AVAILABLE RECORDS:

-=-=-

import Literature.MathematicalPhysics.QuantumFieldTheory.Balaban1983to89.B9Cor36GpCubeLocAtMember
import Literature.MathematicalPhysics.QuantumFieldTheory.Balaban1983to89.B9Cor36SiteSandwichTransferBlocks

/-!
# `Balaban1983to89.B9Cor36GpCubeLocAtBlocks` — [Balaban1985BackgroundPropagators] COROLLARY 3.6 p. 408 AT ONE COVER CUBE, READ ON ALL THE MEMBER's BLOCKS:
# the four (3.42) block majorants of the site-sector cube letter of design (R) `η²O_□ = χ_□R(u_□)⁻¹·η²G′_□(Ṽ_□)·R(u_□)χ_□` (lit-balaban-p33's `locLetterY`),
# with the MEMBER's derivatives `η⁻¹∇_{U,μ}`, `−η⁻¹∇*_{U,μ}`, `η⁻²Δ_U`, over the ALL-BLOCKS geometry `geoBK i` keyed by the block map `Δ(·)` (`blkOf`) —
# from ONE cover cube's (3.35) datum, for EVERY member above one threshold (cornered members included; NO section `ιB` of the carrier-index map):
# the section-free twin of p33's FILE 7b-D2 `B9Cor36GpCubeLocAtMember.eBlock_locLetterY` stopped BEFORE the index-keyed writer — exactly the input
# tables h0–h3 of dag-n06-c's block-keyed (3.42) bridge `B9Local342OfBlocksXSK` (rows 18 of the pub-ymgap N06 certificate, all members; LOCATED-28)

T. Bałaban, *Propagators for lattice gauge theories in a background field*, Commun. Math. Phys. **99** (1985) 389–434 [`Balaban1985BackgroundPropagators`, "B9"]
(held `paper:balaban1985-cmp99-background-propagators`; journal page = PDF page + 388); [4] = T. Bałaban, *Propagators and renormalization transformations for
lattice gauge theories. II*, Commun. Math. Phys. **96** (1984) 223–250 [`Balaban1984PropagatorsII`].

statement-level skeleton of published theorems with citation tags; proofs where landed; nothing here is a claim about the Yang–Mills mass gap

THE PRINTED LOCUS (verbatim).  Cor. 3.6 p. 408 l. 1–14: *«Let us assume that a gauge field U … is regular on each cube □̃ from the cover π′_j … in the sense
described above, i.e. (3.35), (3.37) hold.  Then the operators G_□(U), G′_□(U) defined by the sequence {Ω_n(□)} satisfy (3.42)–(3.47) for x, y, y′ ∈ □̃ …
all the results of these theorems are gauge invariant, so they hold for the configuration U also»*; p. 408 l. 20–25 (*«for each cube □ … there exists a gauge
transformation u defined on □̃⁵»* — the datum is PER CUBE); (3.87)–(3.89) p. 409; p. 410 l. 14–15 (*«A propagator G′_□ depends on U restricted to
Ω₀(□) ⊂ □̃⁵»*); Thm 3.1 (3.42) p. 397 («for x ∈ Δ(y), y ∈ Λ_j, supp λ ⊂ Δ(y′) … y, y′ ∈ 𝔅»); p. 393 l. 12–18 («Ω_j∖Ω_{j+1} = Bʲ(Λ_j)» — the blocks ARE
indexed by `𝔅`); [4] (2.51)–(2.55) p. 232, (2.45)–(2.46) p. 231.

WHY THIS FILE (pub-ymgap node N06 [B9]; dag-n06-d's rows-18 re-key «h36 ↦ ONE displayed block-keyed table hypothesis, h0–h3 VERBATIM at the record's letter»,
fleet INBOX 2026-08-30T09:08:23Z; LOCATED-28).  p33's FILE 7b-D2 proves, from one cover cube's (3.35) datum `(u, A, Q, C, ξ, Λ)` in r05's
`gp_cube_entries_at_locCfg` form, the four (3.42) block majorants of `η²O_□` with the member's derivatives — but over node00-def-Y's INDEX-keyed geometry
`toB6 (geo9K i)` through a SECTION `ιB` of `β` (`β ∘ ιB = id`), and then WRITES them into the `EBlock (kernelFamilySInv …)` currency, which reads `range β`
on both sides.  At the cornered members of the record's family no section exists (`Node00.MemberYCornered`), so that supply is silent there, while the N06
certificate is an ALL-MEMBERS statement.  The all-members (3.42) currency of rows 18 is the BLOCK-keyed one — [4]-(2.51) majorants over the all-blocks
geometry `geoBK i` (`B9SectBAllBlocksGeometryY`; sites = all blocks `𝔅`, `len(Δ) = L^{j(Δ)}η`, `dist = d_T`) keyed by `blkOf`, consumed by dag-n06-c's
`B9Local342OfBlocksXSK.hasMajorant_GcoS_of_blocks` ∕ `…_DcoS_GcoS_…` ∕ `…_GcoS_DscoS_…` ∕ `…_LcoS_GcoS_…` (inputs h0–h3, generic cube letter `O`, `hG`, `hL`)
and transferred to the record's index key by `B9BlockKeyTransferXSK`.  THIS FILE is FILE 7b-D2 in that key, section-free: ★★★ `hasMajorant_locLetterY_blocks`
— for every member above ONE threshold (r05's `M₀, N₀, T₀` and the scale-transfer threshold `4 log L ∕ ((9∕5000)δ_C) ≤ R·M₁`), every cover cube and every
datum: `IsUnit Δ′_{a,□}(Ṽ_□)` AND the four block majorants over `toB6 (geoBK i) Rr Hp` keyed `(z, j) ↦ Δ(z)` of `conj b (Gmem i □ u A)` (`= η²O_□`,
`Gmem_apply`), `conj b (η⁻¹∇_{U,μ}-letter)·conj b (Gmem …)`, `conj b (Gmem …)·conj b (−η⁻¹∇*_{U,μ}-letter)`, `conj b (Lscaled i U)·conj b (Gmem …)`
(`Lscaled_apply`: `η⁻²Δ_U`) with kernels `B₀·ℓ(a)²·e^{−δd}`, `B₀·ℓ(a)·e^{−δd}` (×2), `B₀·1·e^{−δd}` — LITERALLY the shapes h0–h3 of `B9Local342OfBlocksXSK` at
`O □ := locLetterY i □ parSymY u χ_□ Ṽ_□`, `G := Gmem`, `L := Lscaled i U`, `Uc := UboxY i U`, `η := (kGeo i).eta`.  PROOF: p33's, verbatim, with the section
deleted — the Leibniz ∕ plateau identities `diffLetter_inl_mul_Gmem`, `Gmem_mul_diffLetter_inr`, `Lscaled_mul_Gmem`, the multiplier sizes `chiY_weights`, the
supports `nearH_of_chiY_ne_zero₃` (p33 FILE 7b-D1∕7b-D2 BY NAME), each term transferred by dag-n06-c's section-free `B9Cor36SiteSandwichTransferBlocks`
(`…_decay_blocks` ∕ `…_decay_src_blocks`), r05's cube entries `gp_cube_entries_at_locCfg` as the input; one constant `B₀ = Bc(d, L, M₂Σ‖b‖, B_f)` and the
rate `δ = (1 − 9∕5000)δ_C`.

HONEST SCOPE / NOT CLAIMED.  Composition of landed theorems (r05 FILE 5b, p33 FILES 7b-D1∕7b-D2 identities, dag-n06-c T3); no estimate added.  DISPLAYED: the
per-cube (3.35) datum in r05's form (`Q ⊇ NearC_□(35S_j∕8 + 1)`; which class cube supplies it is p33 FILE 4's open question (Q1) ∕ lit-balaban
`B9Cor36GpCoverBindersUnitary.exists_cubeData_of_reg335Cubes`, not decided here), `u` bi-contractive, the member thresholds (existential; «For M sufficiently
large»), the (3.37) smallness `α₁ ≤ min(a₁, 1∕4)`.  «Cornered members» are OUR bookkeeping ([B7] (4) p. 18 ∕ [B9] p. 393 assume complete blocks; lit-balaban
OWNER WORD IR-N06-SECTION 2026-08-30: consumer-side object).  Sup-entries (3.42)₁₋₄ only, at ONE cube letter; the Hölder entries (3.43)–(3.47), the bond
sector, the glueing (3.87)–(3.90), the fold into the N06 certificate are NOT here.  Finite 𝕋 members; count-neutral; rows 18 NOT thereby derived; N06 NOT
discharged; nothing on `d = 4`, the continuum, reflection positivity, the mass gap or Clay.  No `sorry`, no `axiom`, no `… : Prop` fact, no `instance`, no
`notation`, no `def`.  NEW file; nothing landed is modified.  Cell `pub-ymgap` (D-0062), seat `pub-ymgap-dag-n06-c` (gen 23), 2026-08-30; `--supports
stmt-QuantumFields-27364`.  Net new unproved facts: 0.

RELATED IN THE TREE, NOT DUPLICATED (searched 2026-08-30, `rg` over `lean/Literature` + `lean/Summits` for the basename and the decl name: 0 hits): p33
`B9Cor36GpCubeLocAtMember.eBlock_locLetterY` (index-keyed through `ιB`, written into `EBlock`; its §1–§4 letters and identities USED BY NAME), lit-balaban
`B9Cor36GpCoverBinders` ∕ `…Unitary` (the cover-level packaging of the same, `ιB hι` displayed), dag-n06-c `B9Local342OfEBlockInv` (the `EBlock`-currency
bridge, SC members only) — the present file is the all-members feed that by-passes the `EBlock` currency.
-/

noncomputable section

-=-=-

Keeping every character as it is, restate the lines above that run from the line with "# with the MEMBER's" through the line with "# the section-free", both included, and nothing else.

# with the MEMBER's derivatives `η⁻¹∇_{U,μ}`, `−η⁻¹∇*_{U,μ}`, `η⁻²Δ_U`, over the ALL-BLOCKS geometry `geoBK i` keyed by the block map `Δ(·)` (`blkOf`) —
# from ONE cover cube's (3.35) datum, for EVERY member above one threshold (cornered members included; NO section `ιB` of the carrier-index map):
# the section-free twin of p33's FILE 7b-D2 `B9Cor36GpCubeLocAtMember.eBlock_locLetterY` stopped BEFORE the index-keyed writer — exactly the input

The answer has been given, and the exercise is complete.